[What is required]: Set out exactly, line by line, the stretch of data below that begins at the line containing "have e1 : (fun" and ends at the line containing "rw [← h1, hzero]; simp", with both ends kept.

[Recorded data]:
————————

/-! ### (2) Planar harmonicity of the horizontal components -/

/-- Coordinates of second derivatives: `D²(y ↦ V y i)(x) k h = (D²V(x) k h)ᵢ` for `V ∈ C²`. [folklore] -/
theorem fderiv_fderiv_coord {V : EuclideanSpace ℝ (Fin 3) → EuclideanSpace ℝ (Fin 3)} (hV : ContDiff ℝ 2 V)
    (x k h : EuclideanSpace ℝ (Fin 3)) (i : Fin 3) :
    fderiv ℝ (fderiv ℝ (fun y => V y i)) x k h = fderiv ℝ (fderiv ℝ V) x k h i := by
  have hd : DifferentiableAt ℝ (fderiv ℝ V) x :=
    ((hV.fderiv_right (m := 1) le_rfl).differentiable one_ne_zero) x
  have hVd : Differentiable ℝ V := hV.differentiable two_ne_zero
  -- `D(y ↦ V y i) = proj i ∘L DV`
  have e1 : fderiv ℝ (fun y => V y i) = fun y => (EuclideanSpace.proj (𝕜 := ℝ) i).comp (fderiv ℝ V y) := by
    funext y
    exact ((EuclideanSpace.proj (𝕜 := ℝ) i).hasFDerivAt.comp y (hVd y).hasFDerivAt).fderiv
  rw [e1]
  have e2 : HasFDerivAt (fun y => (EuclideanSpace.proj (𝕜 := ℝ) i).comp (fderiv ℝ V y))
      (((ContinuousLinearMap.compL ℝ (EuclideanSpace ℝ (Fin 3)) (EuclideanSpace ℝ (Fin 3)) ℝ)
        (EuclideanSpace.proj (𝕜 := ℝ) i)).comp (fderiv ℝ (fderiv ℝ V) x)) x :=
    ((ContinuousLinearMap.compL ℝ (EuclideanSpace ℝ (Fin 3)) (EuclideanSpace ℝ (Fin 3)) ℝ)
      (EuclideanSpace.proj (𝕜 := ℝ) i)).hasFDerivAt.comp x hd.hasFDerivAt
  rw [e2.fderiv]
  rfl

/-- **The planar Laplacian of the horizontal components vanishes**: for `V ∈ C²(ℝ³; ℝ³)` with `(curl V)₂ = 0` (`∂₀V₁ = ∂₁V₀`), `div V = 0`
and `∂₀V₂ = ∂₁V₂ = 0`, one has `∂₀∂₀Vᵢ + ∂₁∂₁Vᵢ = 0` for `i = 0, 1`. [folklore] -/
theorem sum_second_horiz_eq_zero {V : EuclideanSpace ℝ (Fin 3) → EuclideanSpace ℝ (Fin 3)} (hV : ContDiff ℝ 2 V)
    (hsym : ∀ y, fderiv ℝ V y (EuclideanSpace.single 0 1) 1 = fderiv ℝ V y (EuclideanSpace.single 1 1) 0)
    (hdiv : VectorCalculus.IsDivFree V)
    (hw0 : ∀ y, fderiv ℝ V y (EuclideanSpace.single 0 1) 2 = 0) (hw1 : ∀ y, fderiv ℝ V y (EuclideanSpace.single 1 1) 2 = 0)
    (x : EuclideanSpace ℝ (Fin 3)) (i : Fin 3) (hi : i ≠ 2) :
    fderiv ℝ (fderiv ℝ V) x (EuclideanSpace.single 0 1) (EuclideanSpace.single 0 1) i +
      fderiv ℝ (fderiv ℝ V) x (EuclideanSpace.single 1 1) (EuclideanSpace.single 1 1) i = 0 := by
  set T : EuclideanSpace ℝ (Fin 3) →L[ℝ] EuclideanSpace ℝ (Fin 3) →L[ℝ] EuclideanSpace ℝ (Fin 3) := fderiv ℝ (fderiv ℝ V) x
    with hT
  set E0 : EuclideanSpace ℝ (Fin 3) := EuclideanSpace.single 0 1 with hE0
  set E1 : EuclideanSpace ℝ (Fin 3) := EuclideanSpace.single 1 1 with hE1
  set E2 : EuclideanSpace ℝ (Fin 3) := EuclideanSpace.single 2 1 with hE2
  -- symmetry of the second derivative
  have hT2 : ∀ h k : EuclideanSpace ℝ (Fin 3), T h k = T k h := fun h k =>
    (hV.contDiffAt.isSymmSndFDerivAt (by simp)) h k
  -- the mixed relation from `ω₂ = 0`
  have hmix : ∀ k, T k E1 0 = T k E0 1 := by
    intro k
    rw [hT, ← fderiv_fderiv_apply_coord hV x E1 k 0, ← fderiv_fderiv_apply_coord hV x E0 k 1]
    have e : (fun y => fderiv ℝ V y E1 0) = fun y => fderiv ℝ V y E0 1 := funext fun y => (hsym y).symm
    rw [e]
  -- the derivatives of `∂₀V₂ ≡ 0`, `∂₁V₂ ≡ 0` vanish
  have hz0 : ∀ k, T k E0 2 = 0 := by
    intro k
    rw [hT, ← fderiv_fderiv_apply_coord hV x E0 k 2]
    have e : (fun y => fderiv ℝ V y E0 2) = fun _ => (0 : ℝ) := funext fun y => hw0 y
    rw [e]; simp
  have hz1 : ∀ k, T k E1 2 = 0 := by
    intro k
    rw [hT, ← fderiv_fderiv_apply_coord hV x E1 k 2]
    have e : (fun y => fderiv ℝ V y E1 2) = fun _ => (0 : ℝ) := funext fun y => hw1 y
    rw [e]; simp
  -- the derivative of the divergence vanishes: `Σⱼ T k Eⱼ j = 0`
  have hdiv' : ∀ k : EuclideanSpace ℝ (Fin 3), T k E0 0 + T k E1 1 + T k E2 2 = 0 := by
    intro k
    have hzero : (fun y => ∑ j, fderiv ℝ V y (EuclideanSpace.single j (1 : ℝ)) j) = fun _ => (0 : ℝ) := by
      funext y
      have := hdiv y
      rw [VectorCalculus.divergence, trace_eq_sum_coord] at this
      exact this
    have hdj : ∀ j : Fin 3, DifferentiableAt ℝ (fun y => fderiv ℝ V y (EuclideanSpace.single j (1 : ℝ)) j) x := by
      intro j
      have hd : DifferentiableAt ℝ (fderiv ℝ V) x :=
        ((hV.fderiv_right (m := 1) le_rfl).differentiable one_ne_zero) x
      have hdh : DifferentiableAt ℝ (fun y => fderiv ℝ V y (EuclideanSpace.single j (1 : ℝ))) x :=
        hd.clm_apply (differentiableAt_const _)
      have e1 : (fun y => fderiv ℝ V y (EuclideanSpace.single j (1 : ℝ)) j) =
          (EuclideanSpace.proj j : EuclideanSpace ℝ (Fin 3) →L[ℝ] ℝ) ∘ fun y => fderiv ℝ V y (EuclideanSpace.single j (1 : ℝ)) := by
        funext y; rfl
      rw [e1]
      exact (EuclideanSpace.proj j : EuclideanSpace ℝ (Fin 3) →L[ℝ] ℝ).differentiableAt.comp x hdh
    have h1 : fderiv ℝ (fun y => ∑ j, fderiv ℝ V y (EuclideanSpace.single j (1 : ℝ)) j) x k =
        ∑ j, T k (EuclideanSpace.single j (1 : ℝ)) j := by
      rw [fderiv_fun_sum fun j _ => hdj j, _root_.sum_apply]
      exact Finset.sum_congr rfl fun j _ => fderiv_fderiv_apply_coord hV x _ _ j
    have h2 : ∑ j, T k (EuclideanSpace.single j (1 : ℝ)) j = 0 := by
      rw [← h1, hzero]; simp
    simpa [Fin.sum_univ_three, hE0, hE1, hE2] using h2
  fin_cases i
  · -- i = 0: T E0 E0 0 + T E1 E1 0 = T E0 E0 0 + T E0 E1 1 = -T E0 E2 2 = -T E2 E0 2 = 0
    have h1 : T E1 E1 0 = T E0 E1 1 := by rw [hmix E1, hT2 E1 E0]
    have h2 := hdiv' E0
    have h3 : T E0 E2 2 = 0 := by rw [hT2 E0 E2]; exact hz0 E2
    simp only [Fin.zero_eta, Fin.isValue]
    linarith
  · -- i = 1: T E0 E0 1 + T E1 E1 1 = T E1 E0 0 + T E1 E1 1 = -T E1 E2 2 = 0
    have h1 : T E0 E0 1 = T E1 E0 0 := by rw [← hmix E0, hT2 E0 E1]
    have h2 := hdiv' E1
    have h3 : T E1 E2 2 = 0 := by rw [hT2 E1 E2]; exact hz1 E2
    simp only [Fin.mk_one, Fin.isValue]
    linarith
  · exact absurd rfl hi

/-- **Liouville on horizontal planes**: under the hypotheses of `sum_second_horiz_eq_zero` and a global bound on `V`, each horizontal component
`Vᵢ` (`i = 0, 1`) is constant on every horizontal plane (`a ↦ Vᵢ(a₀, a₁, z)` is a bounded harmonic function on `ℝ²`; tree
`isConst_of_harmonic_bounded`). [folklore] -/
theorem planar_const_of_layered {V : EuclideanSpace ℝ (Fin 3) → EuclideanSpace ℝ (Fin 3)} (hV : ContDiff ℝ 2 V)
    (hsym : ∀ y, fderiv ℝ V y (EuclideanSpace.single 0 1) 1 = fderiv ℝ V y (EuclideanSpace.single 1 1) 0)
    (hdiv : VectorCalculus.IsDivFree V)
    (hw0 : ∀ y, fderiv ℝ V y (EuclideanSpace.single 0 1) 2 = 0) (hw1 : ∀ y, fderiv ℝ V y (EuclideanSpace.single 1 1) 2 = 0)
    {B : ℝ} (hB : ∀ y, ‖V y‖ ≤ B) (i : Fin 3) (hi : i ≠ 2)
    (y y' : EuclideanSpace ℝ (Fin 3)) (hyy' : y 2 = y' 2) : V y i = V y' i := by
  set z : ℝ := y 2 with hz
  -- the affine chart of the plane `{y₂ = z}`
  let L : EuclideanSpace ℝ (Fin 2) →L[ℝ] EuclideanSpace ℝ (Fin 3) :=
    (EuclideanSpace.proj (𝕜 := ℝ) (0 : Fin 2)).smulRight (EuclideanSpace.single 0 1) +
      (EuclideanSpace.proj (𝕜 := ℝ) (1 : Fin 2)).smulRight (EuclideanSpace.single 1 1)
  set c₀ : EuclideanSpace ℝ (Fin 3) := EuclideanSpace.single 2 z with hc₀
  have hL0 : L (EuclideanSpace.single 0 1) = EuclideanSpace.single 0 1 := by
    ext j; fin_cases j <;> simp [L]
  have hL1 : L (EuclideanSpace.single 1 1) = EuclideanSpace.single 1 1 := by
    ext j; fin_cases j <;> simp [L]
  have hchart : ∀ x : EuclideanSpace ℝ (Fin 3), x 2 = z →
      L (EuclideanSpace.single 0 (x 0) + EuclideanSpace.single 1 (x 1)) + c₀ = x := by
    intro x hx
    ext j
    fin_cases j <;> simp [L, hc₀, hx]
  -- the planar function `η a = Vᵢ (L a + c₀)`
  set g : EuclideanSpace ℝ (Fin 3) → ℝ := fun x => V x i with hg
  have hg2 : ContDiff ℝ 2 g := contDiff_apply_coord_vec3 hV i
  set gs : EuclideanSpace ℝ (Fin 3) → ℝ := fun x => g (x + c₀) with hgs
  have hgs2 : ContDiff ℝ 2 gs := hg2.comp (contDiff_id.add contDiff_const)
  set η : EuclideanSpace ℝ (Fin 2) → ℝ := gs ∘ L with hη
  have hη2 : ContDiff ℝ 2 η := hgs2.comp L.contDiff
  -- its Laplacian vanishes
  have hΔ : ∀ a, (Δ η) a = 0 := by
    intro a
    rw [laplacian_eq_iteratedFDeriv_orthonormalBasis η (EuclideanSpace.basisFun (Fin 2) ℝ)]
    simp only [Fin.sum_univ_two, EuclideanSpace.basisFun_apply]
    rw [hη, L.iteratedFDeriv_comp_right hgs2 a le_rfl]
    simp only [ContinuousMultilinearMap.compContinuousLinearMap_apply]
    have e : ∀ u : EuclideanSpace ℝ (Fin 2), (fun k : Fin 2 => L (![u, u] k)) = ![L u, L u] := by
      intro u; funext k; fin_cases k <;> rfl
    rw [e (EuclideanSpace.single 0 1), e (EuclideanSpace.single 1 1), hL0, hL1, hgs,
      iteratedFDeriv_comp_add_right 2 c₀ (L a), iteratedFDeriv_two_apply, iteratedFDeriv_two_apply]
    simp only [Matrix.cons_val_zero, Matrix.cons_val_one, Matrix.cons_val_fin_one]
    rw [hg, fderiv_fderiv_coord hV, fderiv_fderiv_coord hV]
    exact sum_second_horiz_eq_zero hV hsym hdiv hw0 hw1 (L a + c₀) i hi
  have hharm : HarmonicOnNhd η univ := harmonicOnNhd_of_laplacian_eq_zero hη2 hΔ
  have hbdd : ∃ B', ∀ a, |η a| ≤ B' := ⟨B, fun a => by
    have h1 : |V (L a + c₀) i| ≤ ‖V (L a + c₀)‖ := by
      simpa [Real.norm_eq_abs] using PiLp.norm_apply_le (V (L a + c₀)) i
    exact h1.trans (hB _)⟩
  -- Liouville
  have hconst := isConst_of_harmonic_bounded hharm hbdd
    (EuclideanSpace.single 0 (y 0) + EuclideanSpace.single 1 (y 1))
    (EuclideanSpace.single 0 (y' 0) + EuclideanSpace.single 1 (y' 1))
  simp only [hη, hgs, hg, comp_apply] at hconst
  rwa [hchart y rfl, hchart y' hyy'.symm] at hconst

————————

[Worked solution]:
      have e1 : (fun y => fderiv ℝ V y (EuclideanSpace.single j (1 : ℝ)) j) =
          (EuclideanSpace.proj j : EuclideanSpace ℝ (Fin 3) →L[ℝ] ℝ) ∘ fun y => fderiv ℝ V y (EuclideanSpace.single j (1 : ℝ)) := by
        funext y; rfl
      rw [e1]
      exact (EuclideanSpace.proj j : EuclideanSpace ℝ (Fin 3) →L[ℝ] ℝ).differentiableAt.comp x hdh
    have h1 : fderiv ℝ (fun y => ∑ j, fderiv ℝ V y (EuclideanSpace.single j (1 : ℝ)) j) x k =
        ∑ j, T k (EuclideanSpace.single j (1 : ℝ)) j := by
      rw [fderiv_fun_sum fun j _ => hdj j, _root_.sum_apply]
      exact Finset.sum_congr rfl fun j _ => fderiv_fderiv_apply_coord hV x _ _ j
    have h2 : ∑ j, T k (EuclideanSpace.single j (1 : ℝ)) j = 0 := by
      rw [← h1, hzero]; simp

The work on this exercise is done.